Green’s writing is, at some times, comedic. At some times, stoic. And at all times, genuine. I enjoyed every essay, though I admittedly have a few favorites. The two I want to expand on are “Three Farmers on Their Way to a Dance” and “Sycamore Trees.”
“Three Farmers on Their Way to a Dance” tells the story of a printed photograph that Green sees almost every day. The photo, taken by August Sander and initially titled “Young Farmers,” depicts three men dressed in nice suits with canes in their right hands and straight lines on their faces where smiles are usually seen. Green talks about his obsession with this photo. How he spent years working to track down the biographies and other photographs of the boys depicted in the image. He says, “In the end, as with so much effort in the world, I was not able to do this by myself and succeeded only by collaborating with others.” While he is speaking of Tuataria, this essay reminded me of all those who have helped me along the way. Many are still here, still helping when I need it. They encourage me to write my novel or to pursue the Stories I want to Keep or grow a lush garden like my grandmother did, because I am her granddaughter and the earth needs a stewardess. Nothing is accomplished alone. On my hardest days - and I still have hard ones - I need this reminder.

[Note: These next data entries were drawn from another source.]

import Literature.NumberTheory.LFunctions.BurnolZetaSystemsHardy
import Literature.NumberTheory.LFunctions.BurnolZetaSystemsProofs
import Literature.NumberTheory.LFunctions.SonineExtendedMellinContinuation
import Literature.NumberTheory.LFunctions.BurnolSonineChainDensityProofs
import Literature.Analysis.Fourier.L2FourierReflection
import Mathlib.Analysis.SpecialFunctions.Integrals.Basic
import Mathlib.Analysis.SpecialFunctions.Integrability.Basic
import Mathlib.Analysis.SpecialFunctions.ImproperIntegrals
import HarnessLib

/-!
# `Burnol2004b_prop4_1` is false AS TYPED (modulo the printed Props. 2.2 and 4.5): the kernel negative
# of record for GAP G-dbl-27 (a junk value at the removable singularity `s = 1`)

LINE 1 — LABEL: RH-FREE typing hygiene (an unconditional implication between three typed RH-FREE
statements of Burnol 2004; `ζ` does not occur). FRAMING (cell rh-crit, D-0074): corpus theorems are
RH-FREE literature. bears_on: B-C/B-P (LADDER-RH COLUMN 6, de Branges framework) as bookkeeping only.
WHAT THIS IS NOT: not an error in Burnol's paper — the printed Prop. 4.1 is fine; what fails is OUR typing
`Burnol2004b_prop4_1` (dbl-t14 g0, p422227), which placed the removable singularity `s = 1` of
`a^s·((s−1)/s)·f̂(s)` inside the domain where `IsHardyRight` demands differentiability (finding: gm-t8 g3,
2026-08-26T11:06Z; ruling dbl-lead g2 11:10Z/11:20Z; repaired statement `Burnol2004b_prop4_1R`, gm-t8 g3).
Nothing here bears on the truth of RH.

Source: J.-F. Burnol, *Two complete and minimal systems associated with the zeros of the Riemann zeta
function*, J. Théor. Nombres Bordeaux 16 (2004) 65–94 = arXiv:math/0203120v7 [Burnol2004b], Prop. 4.1
(TeX l.646–669; `L̂_a = (s/(s−1))A^sℍ² ∩ …`, TeX l.638–643), Prop. 2.2 (TeX l.460–469), Prop. 4.5
(`dim L_a/K_a = 2`, TeX l.760–786).

PROVED (no definitions, no new named facts):
`Burnol2004b_prop4_1_false_of : Burnol2004b_prop2_2 → Burnol2004b_prop4_5 → ¬ Burnol2004b_prop4_1`,
and — both hypotheses being tree theorems since `Burnol2004b_prop2_2_holds` (dbl-t14 g3,
`SonineExtendedMellinContinuation.lean`) and `Burnol2004b_prop4_5_holds` (gm-t12 g2,
`BurnolSonineChainDensityProofs.lean`) — the UNCONDITIONAL kernel negative
`Burnol2004b_prop4_1_false : ¬ Burnol2004b_prop4_1` (REFUTED-AS-TYPED; superseded by `Burnol2004b_prop4_1R`).
Mechanism: for `f ∈ L_a` with `f = c` a.e. on `(0,a)`, `f̂(σ) = c·a^{1−σ}/(1−σ) + ∫_a^∞ t^{−σ}f(t)dt` for
real `σ ∈ (1/2,1)` with the tail bounded near `σ = 1` (Cauchy–Schwarz against `t^{−1} + t^{−3/4} ∈ L²(a,∞)`),
so the typed `ℍ²`-member `F(s) = a^s((s−1)/s)·rightMellinExt f s` — equal to `a^s((s−1)/s)f̂(s)` on the
strip once a continuation exists (Prop. 2.2 (i)) — tends to `−c·a` along `σ_n = 1 − 1/(n+4)`, while
`F(1) = 0` and clause (i) makes `F` continuous at `1`: impossible for `c ≠ 0`. Prop. 4.5 supplies
`u ∈ L_a ∖ K_a`, i.e. `c_u ≠ 0` or `c_{𝓕u} ≠ 0` (`𝓕u ∈ L_a` by `fourierL2_even` and `𝓕𝓕u = u`), and
clause (i) is stated for both `u` and `𝓕u`. Both hypotheses are needed as typed: without Prop. 2.2 (i)
`rightMellinExt u` is `Classical.epsilon` junk (e.g. `≡ 0`, for which clause (i) holds); without an
element of `L_a ∖ K_a` clause (i) is true (on `K_a`, by Plancherel).
-/

noncomputable section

“Depression is exhausting,” Green writes in “Sycamore Trees.” “It gets old so fast, listening to the elaborate prose of your brain tell you that you’re an idiot for even trying.” I don’t know that truer words have ever been written. In this essay, Green talks about how his brain plays a game he calls What’s Even The Point? in which his brain creates this elaborate certainty that there is no point in trying or doing anything, because nothing really matters. I always thought that all people felt that way. It wasn’t until my mid-twenties that I realized that some people simply don’t. And I felt robbed. I felt like I’d been cheated and that whatever divine dealer you believe in and stacked the deck in the house’s favor. Green captures through stunning, beautiful prose and metaphor what this blinding blizzard of depression and numbness feels like. And in two short paragraphs, he gives me a reminder of what it is to appreciate life and being alive and loving. A reminder I need less these days, but need none the less:
But for now I’m just looking up at that tree, thinking about how it turned air and water and sunshine into wood and bark and leaves, and I realize that I am in the vast, dark shade of this immense tree. I feel the solace of that shade, the relief it provides. And that’s the point.
My son grabs my wrist, pulling my gaze from the colossal tree to his thin-fingered hand. “I love you,” I tell him. I can hardly get the words out.
Until The Anthropocene Reviewed, I’ve never had a book that stayed on my nightstand after I finished reading it. But there it rests, and will, until I don’t need it anymore. Until I find myself not needing the familiar comfort of the touching, thoughtful stories told in its page. I give John Green’s The Anthropocene Reviewed five stars.
And because this turned into my own story of dealing with mental health, I give anxiety a half star.